### TASK DIRECTIONS
In full and without alteration, output each record given here.

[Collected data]
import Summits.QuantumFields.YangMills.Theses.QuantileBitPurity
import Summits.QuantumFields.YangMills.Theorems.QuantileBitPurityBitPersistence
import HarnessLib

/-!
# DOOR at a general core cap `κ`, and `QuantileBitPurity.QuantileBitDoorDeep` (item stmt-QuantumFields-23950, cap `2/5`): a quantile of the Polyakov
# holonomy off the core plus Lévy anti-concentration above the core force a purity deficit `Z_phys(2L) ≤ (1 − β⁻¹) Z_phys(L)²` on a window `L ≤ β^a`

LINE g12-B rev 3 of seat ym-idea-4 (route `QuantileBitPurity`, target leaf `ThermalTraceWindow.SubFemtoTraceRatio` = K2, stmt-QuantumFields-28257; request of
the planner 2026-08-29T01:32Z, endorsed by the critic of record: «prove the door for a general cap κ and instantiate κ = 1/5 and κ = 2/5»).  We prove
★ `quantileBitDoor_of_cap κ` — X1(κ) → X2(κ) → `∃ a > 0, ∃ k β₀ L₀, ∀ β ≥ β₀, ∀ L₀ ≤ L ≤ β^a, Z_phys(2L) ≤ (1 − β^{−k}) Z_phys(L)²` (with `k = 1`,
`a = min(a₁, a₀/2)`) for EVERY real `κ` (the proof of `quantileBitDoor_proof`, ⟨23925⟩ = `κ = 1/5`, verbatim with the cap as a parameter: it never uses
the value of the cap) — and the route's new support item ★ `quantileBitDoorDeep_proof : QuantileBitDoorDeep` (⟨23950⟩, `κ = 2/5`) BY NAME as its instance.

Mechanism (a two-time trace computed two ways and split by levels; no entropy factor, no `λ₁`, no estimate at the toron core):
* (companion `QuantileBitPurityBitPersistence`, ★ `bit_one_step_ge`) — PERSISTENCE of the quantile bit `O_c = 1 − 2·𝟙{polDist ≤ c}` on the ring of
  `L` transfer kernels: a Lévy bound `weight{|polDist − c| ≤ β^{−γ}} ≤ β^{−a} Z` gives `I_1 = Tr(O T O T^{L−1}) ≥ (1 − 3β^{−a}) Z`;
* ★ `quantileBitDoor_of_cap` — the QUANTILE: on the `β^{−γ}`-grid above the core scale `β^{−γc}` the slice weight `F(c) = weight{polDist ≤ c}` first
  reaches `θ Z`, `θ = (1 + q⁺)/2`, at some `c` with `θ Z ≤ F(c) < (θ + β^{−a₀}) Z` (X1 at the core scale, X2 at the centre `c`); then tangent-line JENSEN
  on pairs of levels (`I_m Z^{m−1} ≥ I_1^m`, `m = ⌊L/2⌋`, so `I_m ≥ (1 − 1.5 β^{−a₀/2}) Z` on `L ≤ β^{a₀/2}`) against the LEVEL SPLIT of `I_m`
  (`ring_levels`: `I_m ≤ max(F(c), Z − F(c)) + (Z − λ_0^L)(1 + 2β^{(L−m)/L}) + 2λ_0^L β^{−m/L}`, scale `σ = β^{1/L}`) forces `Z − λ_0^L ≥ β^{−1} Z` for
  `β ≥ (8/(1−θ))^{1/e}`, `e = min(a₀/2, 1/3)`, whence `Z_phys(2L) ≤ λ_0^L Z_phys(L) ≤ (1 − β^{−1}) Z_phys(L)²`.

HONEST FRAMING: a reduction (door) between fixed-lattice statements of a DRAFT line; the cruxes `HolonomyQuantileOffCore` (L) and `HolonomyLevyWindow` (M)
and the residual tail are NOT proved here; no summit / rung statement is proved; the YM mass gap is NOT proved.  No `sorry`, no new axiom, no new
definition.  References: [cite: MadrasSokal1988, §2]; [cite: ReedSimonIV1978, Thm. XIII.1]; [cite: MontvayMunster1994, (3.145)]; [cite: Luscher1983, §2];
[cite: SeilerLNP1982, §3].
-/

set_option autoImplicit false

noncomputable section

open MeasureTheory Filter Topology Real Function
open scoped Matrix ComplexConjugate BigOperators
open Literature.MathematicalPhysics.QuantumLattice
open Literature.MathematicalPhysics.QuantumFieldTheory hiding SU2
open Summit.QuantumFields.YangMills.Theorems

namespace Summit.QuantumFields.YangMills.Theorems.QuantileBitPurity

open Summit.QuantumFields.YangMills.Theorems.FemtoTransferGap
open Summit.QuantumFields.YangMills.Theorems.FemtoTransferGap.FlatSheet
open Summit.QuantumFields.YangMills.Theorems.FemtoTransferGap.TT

### THE ANSWER
import Summits.QuantumFields.YangMills.Theses.QuantileBitPurity
import Summits.QuantumFields.YangMills.Theorems.QuantileBitPurityBitPersistence
import HarnessLib

/-!
# DOOR at a general core cap `κ`, and `QuantileBitPurity.QuantileBitDoorDeep` (item stmt-QuantumFields-23950, cap `2/5`): a quantile of the Polyakov
# holonomy off the core plus Lévy anti-concentration above the core force a purity deficit `Z_phys(2L) ≤ (1 − β⁻¹) Z_phys(L)²` on a window `L ≤ β^a`

LINE g12-B rev 3 of seat ym-idea-4 (route `QuantileBitPurity`, target leaf `ThermalTraceWindow.SubFemtoTraceRatio` = K2, stmt-QuantumFields-28257; request of
the planner 2026-08-29T01:32Z, endorsed by the critic of record: «prove the door for a general cap κ and instantiate κ = 1/5 and κ = 2/5»).  We prove
★ `quantileBitDoor_of_cap κ` — X1(κ) → X2(κ) → `∃ a > 0, ∃ k β₀ L₀, ∀ β ≥ β₀, ∀ L₀ ≤ L ≤ β^a, Z_phys(2L) ≤ (1 − β^{−k}) Z_phys(L)²` (with `k = 1`,
`a = min(a₁, a₀/2)`) for EVERY real `κ` (the proof of `quantileBitDoor_proof`, ⟨23925⟩ = `κ = 1/5`, verbatim with the cap as a parameter: it never uses
the value of the cap) — and the route's new support item ★ `quantileBitDoorDeep_proof : QuantileBitDoorDeep` (⟨23950⟩, `κ = 2/5`) BY NAME as its instance.

Mechanism (a two-time trace computed two ways and split by levels; no entropy factor, no `λ₁`, no estimate at the toron core):
* (companion `QuantileBitPurityBitPersistence`, ★ `bit_one_step_ge`) — PERSISTENCE of the quantile bit `O_c = 1 − 2·𝟙{polDist ≤ c}` on the ring of
  `L` transfer kernels: a Lévy bound `weight{|polDist − c| ≤ β^{−γ}} ≤ β^{−a} Z` gives `I_1 = Tr(O T O T^{L−1}) ≥ (1 − 3β^{−a}) Z`;
* ★ `quantileBitDoor_of_cap` — the QUANTILE: on the `β^{−γ}`-grid above the core scale `β^{−γc}` the slice weight `F(c) = weight{polDist ≤ c}` first
  reaches `θ Z`, `θ = (1 + q⁺)/2`, at some `c` with `θ Z ≤ F(c) < (θ + β^{−a₀}) Z` (X1 at the core scale, X2 at the centre `c`); then tangent-line JENSEN
  on pairs of levels (`I_m Z^{m−1} ≥ I_1^m`, `m = ⌊L/2⌋`, so `I_m ≥ (1 − 1.5 β^{−a₀/2}) Z` on `L ≤ β^{a₀/2}`) against the LEVEL SPLIT of `I_m`
  (`ring_levels`: `I_m ≤ max(F(c), Z − F(c)) + (Z − λ_0^L)(1 + 2β^{(L−m)/L}) + 2λ_0^L β^{−m/L}`, scale `σ = β^{1/L}`) forces `Z − λ_0^L ≥ β^{−1} Z` for
  `β ≥ (8/(1−θ))^{1/e}`, `e = min(a₀/2, 1/3)`, whence `Z_phys(2L) ≤ λ_0^L Z_phys(L) ≤ (1 − β^{−1}) Z_phys(L)²`.

HONEST FRAMING: a reduction (door) between fixed-lattice statements of a DRAFT line; the cruxes `HolonomyQuantileOffCore` (L) and `HolonomyLevyWindow` (M)
and the residual tail are NOT proved here; no summit / rung statement is proved; the YM mass gap is NOT proved.  No `sorry`, no new axiom, no new
definition.  References: [cite: MadrasSokal1988, §2]; [cite: ReedSimonIV1978, Thm. XIII.1]; [cite: MontvayMunster1994, (3.145)]; [cite: Luscher1983, §2];
[cite: SeilerLNP1982, §3].
-/

set_option autoImplicit false

noncomputable section

open MeasureTheory Filter Topology Real Function
open scoped Matrix ComplexConjugate BigOperators
open Literature.MathematicalPhysics.QuantumLattice
open Literature.MathematicalPhysics.QuantumFieldTheory hiding SU2
open Summit.QuantumFields.YangMills.Theorems

namespace Summit.QuantumFields.YangMills.Theorems.QuantileBitPurity

open Summit.QuantumFields.YangMills.Theorems.FemtoTransferGap
open Summit.QuantumFields.YangMills.Theorems.FemtoTransferGap.FlatSheet
open Summit.QuantumFields.YangMills.Theorems.FemtoTransferGap.TT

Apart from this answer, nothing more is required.